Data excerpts

/-!
# The Reeh–Schlieder theorem for the causal complement of a bounded region, and
Streater–Wightman's Theorem 4-3 for bounded regions (proved)

Topic `Literature/MathematicalPhysics/QuantumLattice` (trunk T-AQFT). Streater–Wightman, Thm 4-2
(Reeh–Schlieder): the vacuum is cyclic for the polynomial algebra `𝒫(𝒪)` of *every* open set `𝒪`;
Thm 4-3: hence, if `𝒪'` is nonempty, `T ∈ 𝒫(𝒪)` and `TΨ₀ = 0` imply `T = 0`, in particular for
every bounded `𝒪` (Remark 2). The tree records Thm 4-2 as the named fact
`Literature.Analysis.FunctionSpaces.reeh_schlieder` and proves Thm 4-3 from it
(`ReehSchliederSeparating`). This file **proves unconditionally** the case of Thm 4-2 that Thm 4-3
for bounded regions consumes — cyclicity of the vacuum for `𝒫(𝒪')`, `𝒪` bounded — and hence
Thm 4-3 for bounded `𝒪`:

* `IsWightmanQFT.dense_span_monomialVec_far` (**Reeh–Schlieder for far regions**): for `d ≥ 1`
  and every `R`, the vectors `φ(g₁)⋯φ(gₙ)Ω` with `gᵢ ∈ 𝒟`, `supp gᵢ ⊆ S_R = {|x⁰| + 2R < ‖x⃗‖}`,
  span a dense subspace. Proof (a one-variable form of the analytic-continuation argument of
  Thm 4-2): if `χ ⊥` all of them and `g₁, …, gₙ ∈ 𝒟` are arbitrary, the matrix coefficient
  `u(a) = ⟪χ, U(a) φ(g₁)⋯φ(gₙ)Ω⟫ = ⟪χ, φ(g₁(· − a))⋯φ(gₙ(· − a))Ω⟫` (W2, `U_monomialVec`)
  vanishes for all `a` in the nonempty open set of translations carrying the supports into
  `S_R`; by the spectral condition W0 and
  `UnitaryRep.matrixCoeff_eq_zero_of_eqOn_isOpen` (`TranslationCoeffContinuation`: forward-tube
  continuation + S–W Thm 2-17) `u ≡ 0`, so `⟪χ, φ(g₁)⋯φ(gₙ)Ω⟫ = u(0) = 0`; by density of `𝒟` in
  `𝒮` and the norm continuity of monomial vectors in each slot (the tree's
  `IsWightmanQFT.eq_zero_of_forall_inner_monomialVec_hasCompactSupport`, `FieldStrongContinuity`)
  this gives `χ = 0` (W4);
* `IsWightmanQFT.reeh_schlieder_causalComplement_of_isBounded`: the same for the causal
  complement `𝒪'` of a bounded `𝒪` (`S_R ⊆ 𝒪'`, `isSpacelikeSeparated_of_far`);
* `IsWightmanQFT.localPolynomial_eq_zero_of_isBounded` (**S–W Thm 4-3 with Remark 2,
  unconditional**): for bounded `𝒪`, `T ∈ 𝒫(𝒪)` and `TΨ₀ = 0` imply `T = 0` on `D` (the printed
  proof (4-12), as in `reehSchlieder_separating_of_reeh_schlieder`, with the density above).

What is NOT here: Thm 4-2 for a general open set (it needs the `n`-variable tube; see the named
fact `reeh_schlieder`).

## References

* R. F. Streater, A. S. Wightman, *PCT, Spin and Statistics, and All That* (1964; Princeton
  2000 printing, pdf pp. 123–124), §4-2, Thms 4-2, 4-3 and Remark 2. [StreaterWightman1964]
  [StreaterWightman2001]
* H. Reeh, S. Schlieder, Nuovo Cimento 22 (1961) 1051–1068. [ReehSchlieder1961]

## Mathlib / tree

Used: `Set.Finite.isCompact_biUnion`, `Dense.eq_zero_of_inner_left`,
`Submodule.topologicalClosure_eq_top_iff`, `tsupport_comp_subset_preimage`; from the tree
`WightmanData.monomialVec`, `IsWightmanQFT.U_monomialVec` (`WightmanFunctionsProofs`),
`IsWightmanQFT.eq_zero_of_forall_inner_monomialVec_hasCompactSupport` (`FieldStrongContinuity`),
`UnitaryRep.matrixCoeff_eq_zero_of_eqOn_isOpen` (`TranslationCoeffContinuation`),
`causalComplement`, `isSpacelikeSeparated_of_far`, `WightmanData.localPolynomials`,
`IsWightmanQFT.exists_adjoint_mem_localPolynomials`,
`IsWightmanQFT.localPolynomials_commute_causalComplement` (`ReehSchliederSeparating`).
No new definitions.
-/

noncomputable section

:: Activity ::
All records are to be written out exactly.

:: The answer ::
/-!
# The Reeh–Schlieder theorem for the causal complement of a bounded region, and
Streater–Wightman's Theorem 4-3 for bounded regions (proved)

Topic `Literature/MathematicalPhysics/QuantumLattice` (trunk T-AQFT). Streater–Wightman, Thm 4-2
(Reeh–Schlieder): the vacuum is cyclic for the polynomial algebra `𝒫(𝒪)` of *every* open set `𝒪`;
Thm 4-3: hence, if `𝒪'` is nonempty, `T ∈ 𝒫(𝒪)` and `TΨ₀ = 0` imply `T = 0`, in particular for
every bounded `𝒪` (Remark 2). The tree records Thm 4-2 as the named fact
`Literature.Analysis.FunctionSpaces.reeh_schlieder` and proves Thm 4-3 from it
(`ReehSchliederSeparating`). This file **proves unconditionally** the case of Thm 4-2 that Thm 4-3
for bounded regions consumes — cyclicity of the vacuum for `𝒫(𝒪')`, `𝒪` bounded — and hence
Thm 4-3 for bounded `𝒪`:

* `IsWightmanQFT.dense_span_monomialVec_far` (**Reeh–Schlieder for far regions**): for `d ≥ 1`
  and every `R`, the vectors `φ(g₁)⋯φ(gₙ)Ω` with `gᵢ ∈ 𝒟`, `supp gᵢ ⊆ S_R = {|x⁰| + 2R < ‖x⃗‖}`,
  span a dense subspace. Proof (a one-variable form of the analytic-continuation argument of
  Thm 4-2): if `χ ⊥` all of them and `g₁, …, gₙ ∈ 𝒟` are arbitrary, the matrix coefficient
  `u(a) = ⟪χ, U(a) φ(g₁)⋯φ(gₙ)Ω⟫ = ⟪χ, φ(g₁(· − a))⋯φ(gₙ(· − a))Ω⟫` (W2, `U_monomialVec`)
  vanishes for all `a` in the nonempty open set of translations carrying the supports into
  `S_R`; by the spectral condition W0 and
  `UnitaryRep.matrixCoeff_eq_zero_of_eqOn_isOpen` (`TranslationCoeffContinuation`: forward-tube
  continuation + S–W Thm 2-17) `u ≡ 0`, so `⟪χ, φ(g₁)⋯φ(gₙ)Ω⟫ = u(0) = 0`; by density of `𝒟` in
  `𝒮` and the norm continuity of monomial vectors in each slot (the tree's
  `IsWightmanQFT.eq_zero_of_forall_inner_monomialVec_hasCompactSupport`, `FieldStrongContinuity`)
  this gives `χ = 0` (W4);
* `IsWightmanQFT.reeh_schlieder_causalComplement_of_isBounded`: the same for the causal
  complement `𝒪'` of a bounded `𝒪` (`S_R ⊆ 𝒪'`, `isSpacelikeSeparated_of_far`);
* `IsWightmanQFT.localPolynomial_eq_zero_of_isBounded` (**S–W Thm 4-3 with Remark 2,
  unconditional**): for bounded `𝒪`, `T ∈ 𝒫(𝒪)` and `TΨ₀ = 0` imply `T = 0` on `D` (the printed
  proof (4-12), as in `reehSchlieder_separating_of_reeh_schlieder`, with the density above).

What is NOT here: Thm 4-2 for a general open set (it needs the `n`-variable tube; see the named
fact `reeh_schlieder`).

## References

* R. F. Streater, A. S. Wightman, *PCT, Spin and Statistics, and All That* (1964; Princeton
  2000 printing, pdf pp. 123–124), §4-2, Thms 4-2, 4-3 and Remark 2. [StreaterWightman1964]
  [StreaterWightman2001]
* H. Reeh, S. Schlieder, Nuovo Cimento 22 (1961) 1051–1068. [ReehSchlieder1961]

## Mathlib / tree

Used: `Set.Finite.isCompact_biUnion`, `Dense.eq_zero_of_inner_left`,
`Submodule.topologicalClosure_eq_top_iff`, `tsupport_comp_subset_preimage`; from the tree
`WightmanData.monomialVec`, `IsWightmanQFT.U_monomialVec` (`WightmanFunctionsProofs`),
`IsWightmanQFT.eq_zero_of_forall_inner_monomialVec_hasCompactSupport` (`FieldStrongContinuity`),
`UnitaryRep.matrixCoeff_eq_zero_of_eqOn_isOpen` (`TranslationCoeffContinuation`),
`causalComplement`, `isSpacelikeSeparated_of_far`, `WightmanData.localPolynomials`,
`IsWightmanQFT.exists_adjoint_mem_localPolynomials`,
`IsWightmanQFT.localPolynomials_commute_causalComplement` (`ReehSchliederSeparating`).
No new definitions.
-/

noncomputable section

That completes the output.